▸ What you have to do:
Every line from the one containing "LATTICE statements inside" to the one containing "every finite volume" in the records below, both included, must be set down exactly, and no other line.

▸ Records shown:
import Summits.Ventures.YMGap.RobustBall.ConcentrationBall
import Summits.Ventures.YMGap.RobustBall.ConcentrationTorus
import Summits.Ventures.YMGap.Thresholds.StarSU3PV2TDimRows
import Summits.Ventures.YMGap.RobustBall.StarRowsSU3PV2T
import Summits.Ventures.YMGap.RobustBall.StarRowsSU3PV2TDim3
import Summits.Ventures.YMGap.RobustBall.AreaLawRowsSU3PV2T
import HarnessLib

/-!
# Venture statement — YMGap (cell `pub-ymgap`) — CONJUNCT BODIES T66 (= T66a–e), T71 (= T71a–d) (V23C, block 1)

STATUS: FILED by p3 g10 as V23C = T66 (= T66a–e) + T71 (= T71a–d) on the lead's ★ R322 V23C BOOKING (lead g11 = chair, bus 2026-08-24T15:39:28Z, INBOX l.6004, quoted
verbatim: «V23C BOOKING = YES as staged (p3 g10 ask l.6002; R319 precedent): `StatementConjunctsV23C.lean` = T66a_SpecificationMcDiarmid · T66b_SU2WilsonSelfAveraging ·
T66c_SU2BallSelfAveraging · T66d_SU2WilsonPlaquetteSelfAveraging · T66e_TorusGaussianConcentration + T66_SpecificationConcentration (ds-3 g13 texts 7e4f5058398c1ef1 …) +
T71a_SU3TwistedPoincare · T71b_SU3EveryDimensionPV2T · T71c_SU3BallSegmentsPV2T · T71d_SU3AreaLawSegmentsPV2T + T71_SU3PV2TColumn (engine-2 g11 texts 8cdd715135e2f7a2 …)
… (4) T65c (ds-4 `CentreBlindBallWindow`) joins V23C iff it is ACCEPTED AND its olean is in the store before the FINAL-SHA line, else V23D»). Owner consents: engine-2
(g12) NO-OBJECTION bus l.6016 (15:46:58Z); ds-3 (g14) «T66 TEXTS READY» bus l.6024 (15:51:36Z, by-import rc 0 15:51Z) and no objection by the 16:40Z window (R322 (1):
silence = consent). At the final-sha line (16:40Z 2026-08-24) `RobustBall/CentreBlindBallWindow` (ds-4, p381975, tree file d00382a6cee91066 since 15:44Z) had NO olean in
the hub store, so T65c opens V23D per R322 (4). Numbers: T66a–e / T66 by the lead (R294 l.4477 «T66 ds-3 concentration», R311, ★ R319 «T65c/T66 → V23C at their GREEN»);
T71a–d / T71 assigned by p3 under lead g10's delegation (bus 2026-08-24T09:03:51Z «T-numbers (T71+) are p3's to assign») in GREEN order and announced on the bus before
filing. GREEN = parents are TREE modules with built oleans and the owner file answers a by-import `lean check` rc 0 / 0 warnings / std axioms (ds-3 text:
2026-08-24T15:36Z; engine-2 text: 2026-08-24T15:36Z; this block by import: 15:38Z). Texts, VERBATIM from the owner files: ds-3 g13
`HOME/ds/ds3/lean/g13/texts/V1XConjunctsDS3g13.lean` 7e4f5058398c1ef1 (T66a–e; parents `RobustBall/ConcentrationBall`, `RobustBall/ConcentrationTorus`) and engine-2 g11
`HOME/pub-ymgap-engine-2/lean/T-texts-engine2-PV2T.lean` 8cdd715135e2f7a2 (T71a–d; parents `Thresholds/StarSU3PV2TDimRows`, `RobustBall/StarRowsSU3PV2T`,
`RobustBall/StarRowsSU3PV2TDim3`, `RobustBall/AreaLawRowsSU3PV2T`, commit 29dd74e5950b; owner line bus l.5945 (A)). Only decl names change (map `RENAMES-V23C.txt`: `T_X ↦
T66x_X` / `T71x_X`; the two consolidating conjunctions `T66_SpecificationConcentration`, `T71_SU3PV2TColumn` are p3's additions in the V20B/V22/V23 style, not owner
bytes); built mechanically by `mkmono23c.py` (= the V23 builder with the group section renamed); byte-compare `bytecmp.py --map` = verbatim-modulo-map. NOT IN THIS BLOCK:
T65c (ds-4 g10's centre-blind ball text `V22ConjunctDS4g10.lean` 1f98dbb416b084be; its parent `RobustBall/CentreBlindBallWindow` — ds-4 p381975, tree bytes
d00382a6cee91066 since 15:44Z 2026-08-24 — had no olean in the hub store at the final-sha line, R322 (4)), T67a–d + T68a (rb-p2; parents not tree modules), rb-p1 g7/g8
`T_O`–`T_Z`, rb-p2 g9 texts, ds-4 g11/g12, ds-3 g14 and ds-1 g10/g11 texts (parents not yet tree modules or oleans not yet built; numbers T72+ are p3's) — they open
`StatementConjunctsV23D` / V24 at their GREEN (R294 numbered-PENDING discipline).

HONEST FRAMING. WHAT THIS IS: bodies `Tk_… : Prop` + witnesses `Tk_…_holds`, kernel-checked with NO hypothesis, closing by TREE constants only. STRONG-COUPLING
LATTICE statements. (T66) GAUSSIAN CONCENTRATION OF SPATIAL AVERAGES: the McDiarmid–Azuma bound for the finite-volume kernels of ANY specification and for every
Gibbs measure of it (generic, no uniqueness needed), and the self-averaging of gauge-invariant local observables (incl. the plaquette) of `SU(2)` lattice
Yang–Mills on `ℤ⁴` at `0 ≤ β_W ≤ 1/12` (tree coupling `β_W/2`), uniformly on the tier-1 ball, and on the torus `(ℤ/L)^d` — Gaussian UPPER bounds with lossy
explicit constants; not an LDP, not a CLT. (T71) the `SU(3)` PV2T COLUMN, HYPOTHESIS-FREE: the twisted one-link Poincaré constant `OneLinkPoincareSUN 3 R (1/K)`
for `K + (97/50)R ≤ 12/7`; in EVERY dimension `d ≥ 2` the mass gap `MassGapAt d 3 (β_W/9)` whenever `(d−1)|β_W| ≤ 23/20` with the rows `d = 3..6` and
`ImprovedThreshold d 3 x₀`; the robust segments `MassGapOnBallZdG 4 3 (β_W/9) (1/50) (1/100) R` (`0 ≤ β_W ≤ 2/5`), `MassGapOnBallZdG 3 3 (β_W/9) (1/25) (1/50) R`
(`0 ≤ β_W ≤ 3/5`) and the area-law segments on the tier-1 ball (`d = 4` to `β_W = 1/2`, `d = 3` to `4/5`). Every window / threshold / radius is where a
one-link or Dobrushin-type BOUND closes (door artefacts), not a physical transition. WHAT THIS IS NOT: nothing for `SU(2)` in T71, nothing uniform in `N`, no
change to the certified `(H1 ∧ H2)` `SU(3)` column, no sharpness, nothing at the crossover couplings, no continuum limit, nothing about the Yang–Mills
Millennium problem.
-/

noncomputable section

namespace Summit.Ventures.YMGap

/-! ### OWNER FILE `owners/V1XConjunctsDS3g13.lean` (sha16 7e4f5058398c1ef1) — section `V23C_ds3_Concentration` -/
section V23C_ds3_Concentration

/-!
Statement v1.x candidate conjuncts from ds-3's gen-13 files (TEXT for the p2/p3 seats; checkable once `ConcentrationBall.lean`,
`ConcentrationTorus.lean` and their parents are IN THE TREE; NOT proposed by ds-3). Y2 ROBUST-BALL, currency C-CONC: GAUSSIAN CONCENTRATION OF SPATIAL AVERAGES —
the McDiarmid–Azuma bound for the kernels of any specification (generic), and the self-averaging of every gauge-invariant local
observable of `SU(2)` lattice Yang–Mills on `ℤ⁴` at `0 ≤ β_W ≤ 1/12` and uniformly on the tier-1 ball. HONEST LABEL: strong-coupling
LATTICE statements inside the single-link doors; Gaussian UPPER bounds with lossy explicit constants; not an LDP, not a CLT; nothing
continuum, nothing at the Y3 crossover couplings.
-/

open MeasureTheory Filter Topology
open scoped NNReal
open Literature.Probability.LatticeModels hiding configShift configShift_apply
open Literature.MathematicalPhysics.QuantumLattice (fundamentalRep ZdEdge LGConfig ymGibbsMeasures configShift ZdPlaquette plaquetteEdges)
open Literature.MathematicalPhysics.QuantumFieldTheory (IsLipschitzCylinder zdPlaquetteObs torusNorm suFrobDist GaugeConfig
  Edge)
open Literature.Probability.LatticeModels.DobrushinMetric (IsLipBound)
open Summit.Ventures.YMGap
open Summit.Ventures.YMGap.RobustBall

/-- **T66a_SpecificationMcDiarmid — GENERIC**: for EVERY specification `γ` on EVERY configuration space `V → S`, every finite volume
`Λ₀`, every bounded measurable observable `f` and every vector `c ≥ 0` of uniform single-site boundary influences of `f` inside `Λ₀`
(`|∫ f dγ_{Λ'}(·|ω) − ∫ f dγ_{Λ'}(·|η)| ≤ c y` for `Λ' ⊆ Λ₀`, `y ∈ Λ₀ ∖ Λ'`, `ω = η` off `y`): for every boundary condition `ω` and
`r ≥ 0`, `γ_{Λ₀}({f − ∫ f dγ_{Λ₀}(·|ω) ≥ r} | ω) ≤ exp(−2 r² / Σ_{y ∈ Λ₀} c_y²)`, and for EVERY Gibbs measure `μ` of `γ` (no uniqueness)
`μ{f − ∫ f dγ_{Λ₀}(·|·) ≥ r} ≤ exp(−2 r² / Σ_{y ∈ Λ₀} c_y²)` (`SpecConcentration.measureReal_kernel_ge_le`,
`SpecConcentration.measureReal_ge_kernel_integral_le`; SpecificationConcentration(Gibbs)). -/
def T66a_SpecificationMcDiarmid : Prop :=
  ∀ (V S : Type) [MeasurableSpace S] (γ : Specification V S), IsSpecification γ →
    ∀ (Λ₀ : Finset V) (f : (V → S) → ℝ), Measurable f → ∀ M : ℝ, (∀ σ, |f σ| ≤ M) →
    ∀ c : V → ℝ, (∀ y, 0 ≤ c y) →
    (∀ Λ', Λ' ⊆ Λ₀ → ∀ y ∈ Λ₀, y ∉ Λ' → ∀ ω η : V → S, (∀ z, z ≠ y → ω z = η z) →
      |(∫ σ, f σ ∂(γ Λ' ω)) - ∫ σ, f σ ∂(γ Λ' η)| ≤ c y) →
    ∀ r : ℝ, 0 ≤ r →
      (∀ ω : V → S, (γ Λ₀ ω).real {σ | r ≤ f σ - ∫ τ, f τ ∂(γ Λ₀ ω)} ≤ Real.exp (-2 * r ^ 2 / ∑ y ∈ Λ₀, c y ^ 2)) ∧
      ∀ μ : Measure (V → S), IsGibbsMeasure γ μ →
        μ.real {σ | r ≤ f σ - ∫ τ, f τ ∂(γ Λ₀ σ)} ≤ Real.exp (-2 * r ^ 2 / ∑ y ∈ Λ₀, c y ^ 2)

/-- T66a_SpecificationMcDiarmid holds. -/
theorem T66a_SpecificationMcDiarmid_holds : T66a_SpecificationMcDiarmid :=
  fun _ _ _ _ hγ Λ₀ _ hfm _ hM _ hc0 hc _ hr =>
    ⟨fun ω => SpecConcentration.measureReal_kernel_ge_le hγ Λ₀ hfm hM hc0 hc hr ω,
      fun _ hμ => SpecConcentration.measureReal_ge_kernel_integral_le hγ Λ₀ hfm hM hc0 hc le_rfl hμ hr⟩

/-- **T66b_SU2WilsonSelfAveraging — `SU(2)` LATTICE YANG–MILLS ON `ℤ⁴`, `0 ≤ β_W ≤ 1/12`** (tree coupling `β_W/2`): for EVERY DLR state
`μ`, every Lipschitz cylinder `f` (constant `K`, links `Δ`), every nonempty finite set `B` of lattice translations and every `a ≥ 0`:
`μ{|Σ_{x∈B} f∘θ_x − ∫ Σ_{x∈B} f∘θ_x dμ| ≥ a·#B} ≤ 2 exp(−2 a² #B / (128 K² #Δ² Θ₁²))`, `Θ₁ = ((1 + e^{log(1/2)/4})/(1 − e^{log(1/2)/4}))⁴`
— the empirical average of any gauge-invariant local observable over `#B` translates deviates from its mean by `a` with probability
exponentially small in `#B` (`RobustBall.su2_wilson_translates_average_upTo_oneTwelfth`, ConcentrationBall). -/
def T66b_SU2WilsonSelfAveraging : Prop :=
  ∀ βW : ℝ, 0 ≤ βW → βW ≤ 1 / 12 →
    ∀ μ ∈ ymGibbsMeasures (d := 4) (fundamentalRep (Fin 2)) (βW / 2),
    ∀ (f : LGConfig 4 (Matrix.specialUnitaryGroup (Fin 2) ℂ) → ℝ) (Δ : Finset (ZdEdge 4)) (K : ℝ≥0),
      IsLipschitzCylinder (fundamentalRep (Fin 2)) f Δ K → ∀ B : Finset (Site 4), B.Nonempty → ∀ a : ℝ, 0 ≤ a →
      μ.real {U | a * B.card ≤ |(∑ x ∈ B, f (configShift x U)) - ∫ U', ∑ x ∈ B, f (configShift x U') ∂μ|} ≤
        2 * Real.exp (-2 * a ^ 2 * B.card / (128 * (K : ℝ) ^ 2 * (Δ.card : ℝ) ^ 2 *
          (((1 + Real.exp (Real.log (1 / 2) / 4)) / (1 - Real.exp (Real.log (1 / 2) / 4))) ^ 4) ^ 2))

/-- T66b_SU2WilsonSelfAveraging holds. -/
theorem T66b_SU2WilsonSelfAveraging_holds : T66b_SU2WilsonSelfAveraging :=
  fun _ h0 h _ hμ _ _ _ hf _ hB _ ha => su2_wilson_translates_average_upTo_oneTwelfth h0 h hμ hf hB ha

/-- **T66c_SU2BallSelfAveraging — `SU(2)`, `ℤ⁴`, HYPOTHESIS-FREE, UNIFORMLY ON THE TIER-1 BALL**: `6|β_W| e^{ε₀} + e^{ε₀/2}√(2/3) ε₁ ≤ ρ < 1`
(`0 ≤ ρ`) ⇒ for every member of `MemBallZd ε₀ ε₁ R`, EVERY DLR state, every Lipschitz cylinder, nonempty `B`, `a ≥ 0`:
`μ{|Σ_{x∈B} f∘θ_x − ∫ Σ dμ| ≥ a·#B} ≤ 2 exp(−2 a² #B / (128 K² #Δ² Θ₁²))`, `Θ₁ = ((1+r₁)/(1−r₁))⁴`, `r₁ = exp(log max(ρ,½)/(4 max(1,R)))`
(`RobustBall.su2_translates_average_ge_le_dim4`, ConcentrationBall). -/
def T66c_SU2BallSelfAveraging : Prop :=
  ∀ βW ε₀ ε₁ ρ R : ℝ, 6 * |βW| * Real.exp ε₀ + Real.exp (ε₀ / 2) * Real.sqrt (2 / 3) * ε₁ ≤ ρ → 0 ≤ ρ → ρ < 1 →
    ∀ (W : Potential (ZdEdge 4) (Matrix.specialUnitaryGroup (Fin 2) ℂ))
      (supp : Finset (ZdEdge 4) → Finset (Finset (ZdEdge 4))), MemBallZd ε₀ ε₁ R W supp →
    ∀ μ ∈ perturbedGibbsMeasures (d := 4) (fundamentalRep (Fin 2)) ((2 : ℕ) * (βW / 4)) W supp,
    ∀ (f : LGConfig 4 (Matrix.specialUnitaryGroup (Fin 2) ℂ) → ℝ) (Δ : Finset (ZdEdge 4)) (K : ℝ≥0),
      IsLipschitzCylinder (fundamentalRep (Fin 2)) f Δ K → ∀ B : Finset (Site 4), B.Nonempty → ∀ a : ℝ, 0 ≤ a →
      μ.real {U | a * B.card ≤ |(∑ x ∈ B, f (configShift x U)) - ∫ U', ∑ x ∈ B, f (configShift x U') ∂μ|} ≤
        2 * Real.exp (-2 * a ^ 2 * B.card / (128 * (K : ℝ) ^ 2 * (Δ.card : ℝ) ^ 2 *
          (((1 + Real.exp (Real.log (max ρ (1 / 2)) / (4 * max 1 R))) /
            (1 - Real.exp (Real.log (max ρ (1 / 2)) / (4 * max 1 R)))) ^ 4) ^ 2))

/-- T66c_SU2BallSelfAveraging holds. -/
theorem T66c_SU2BallSelfAveraging_holds : T66c_SU2BallSelfAveraging :=
  fun _ _ _ _ _ hρ hρ0 hρ1 _ _ hmem _ hμ _ _ _ hf _ hB _ ha => su2_translates_average_ge_le_dim4 hρ hρ0 hρ1 hmem hμ hf hB ha

/-- **T66d_SU2WilsonPlaquetteSelfAveraging — THE PLAQUETTE, `SU(2)` on `ℤ⁴`, `0 ≤ β_W ≤ 1/12`** (tree coupling `β_W/2`): for EVERY DLR
state `μ`, every plaquette observable `W_p` (`zdPlaquetteObs … x i j`, `i < j`), every nonempty finite set `B` of lattice translations and
every `a ≥ 0`: `μ{|Σ_{y∈B} W_p∘θ_y − ∫ Σ dμ| ≥ a·#B} ≤ 2 exp(−2 a² #B / (128·(4·2³)²·#links(p)²·Θ₁²))`,
`Θ₁ = ((1 + e^{log(1/2)/4})/(1 − e^{log(1/2)/4}))⁴` — the mean plaquette of ANY finite region of `#B` sites deviates from its expectation by
`a` with probability exponentially small in `#B` (`RobustBall.su2_wilson_plaquette_average_upTo_oneTwelfth`, ConcentrationBall). -/
def T66d_SU2WilsonPlaquetteSelfAveraging : Prop :=
  ∀ βW : ℝ, 0 ≤ βW → βW ≤ 1 / 12 →
    ∀ μ ∈ ymGibbsMeasures (d := 4) (fundamentalRep (Fin 2)) (βW / 2),
    ∀ (x : Site 4) (i j : Fin 4) (hij : i < j) (B : Finset (Site 4)), B.Nonempty → ∀ a : ℝ, 0 ≤ a →
      μ.real {U | a * B.card ≤ |(∑ y ∈ B, zdPlaquetteObs (d := 4) (fundamentalRep (Fin 2)) x i j (configShift y U)) -
          ∫ U', ∑ y ∈ B, zdPlaquetteObs (d := 4) (fundamentalRep (Fin 2)) x i j (configShift y U') ∂μ|} ≤
        2 * Real.exp (-2 * a ^ 2 * B.card / (128 * ((4 * (2 : ℝ≥0) ^ 3 : ℝ≥0) : ℝ) ^ 2 *
          ((plaquetteEdges ((x, ⟨(i, j), hij⟩) : ZdPlaquette 4)).card : ℝ) ^ 2 *
          (((1 + Real.exp (Real.log (1 / 2) / 4)) / (1 - Real.exp (Real.log (1 / 2) / 4))) ^ 4) ^ 2))

/-- T66d_SU2WilsonPlaquetteSelfAveraging holds. -/
theorem T66d_SU2WilsonPlaquetteSelfAveraging_holds : T66d_SU2WilsonPlaquetteSelfAveraging :=
  fun _ h0 h _ hμ x _ _ hij _ hB _ ha => su2_wilson_plaquette_average_upTo_oneTwelfth h0 h hμ x hij hB ha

▸ Answer to this problem:
LATTICE statements inside the single-link doors; Gaussian UPPER bounds with lossy explicit constants; not an LDP, not a CLT; nothing
continuum, nothing at the Y3 crossover couplings.
-/

open MeasureTheory Filter Topology
open scoped NNReal
open Literature.Probability.LatticeModels hiding configShift configShift_apply
open Literature.MathematicalPhysics.QuantumLattice (fundamentalRep ZdEdge LGConfig ymGibbsMeasures configShift ZdPlaquette plaquetteEdges)
open Literature.MathematicalPhysics.QuantumFieldTheory (IsLipschitzCylinder zdPlaquetteObs torusNorm suFrobDist GaugeConfig
  Edge)
open Literature.Probability.LatticeModels.DobrushinMetric (IsLipBound)
open Summit.Ventures.YMGap
open Summit.Ventures.YMGap.RobustBall

/-- **T66a_SpecificationMcDiarmid — GENERIC**: for EVERY specification `γ` on EVERY configuration space `V → S`, every finite volume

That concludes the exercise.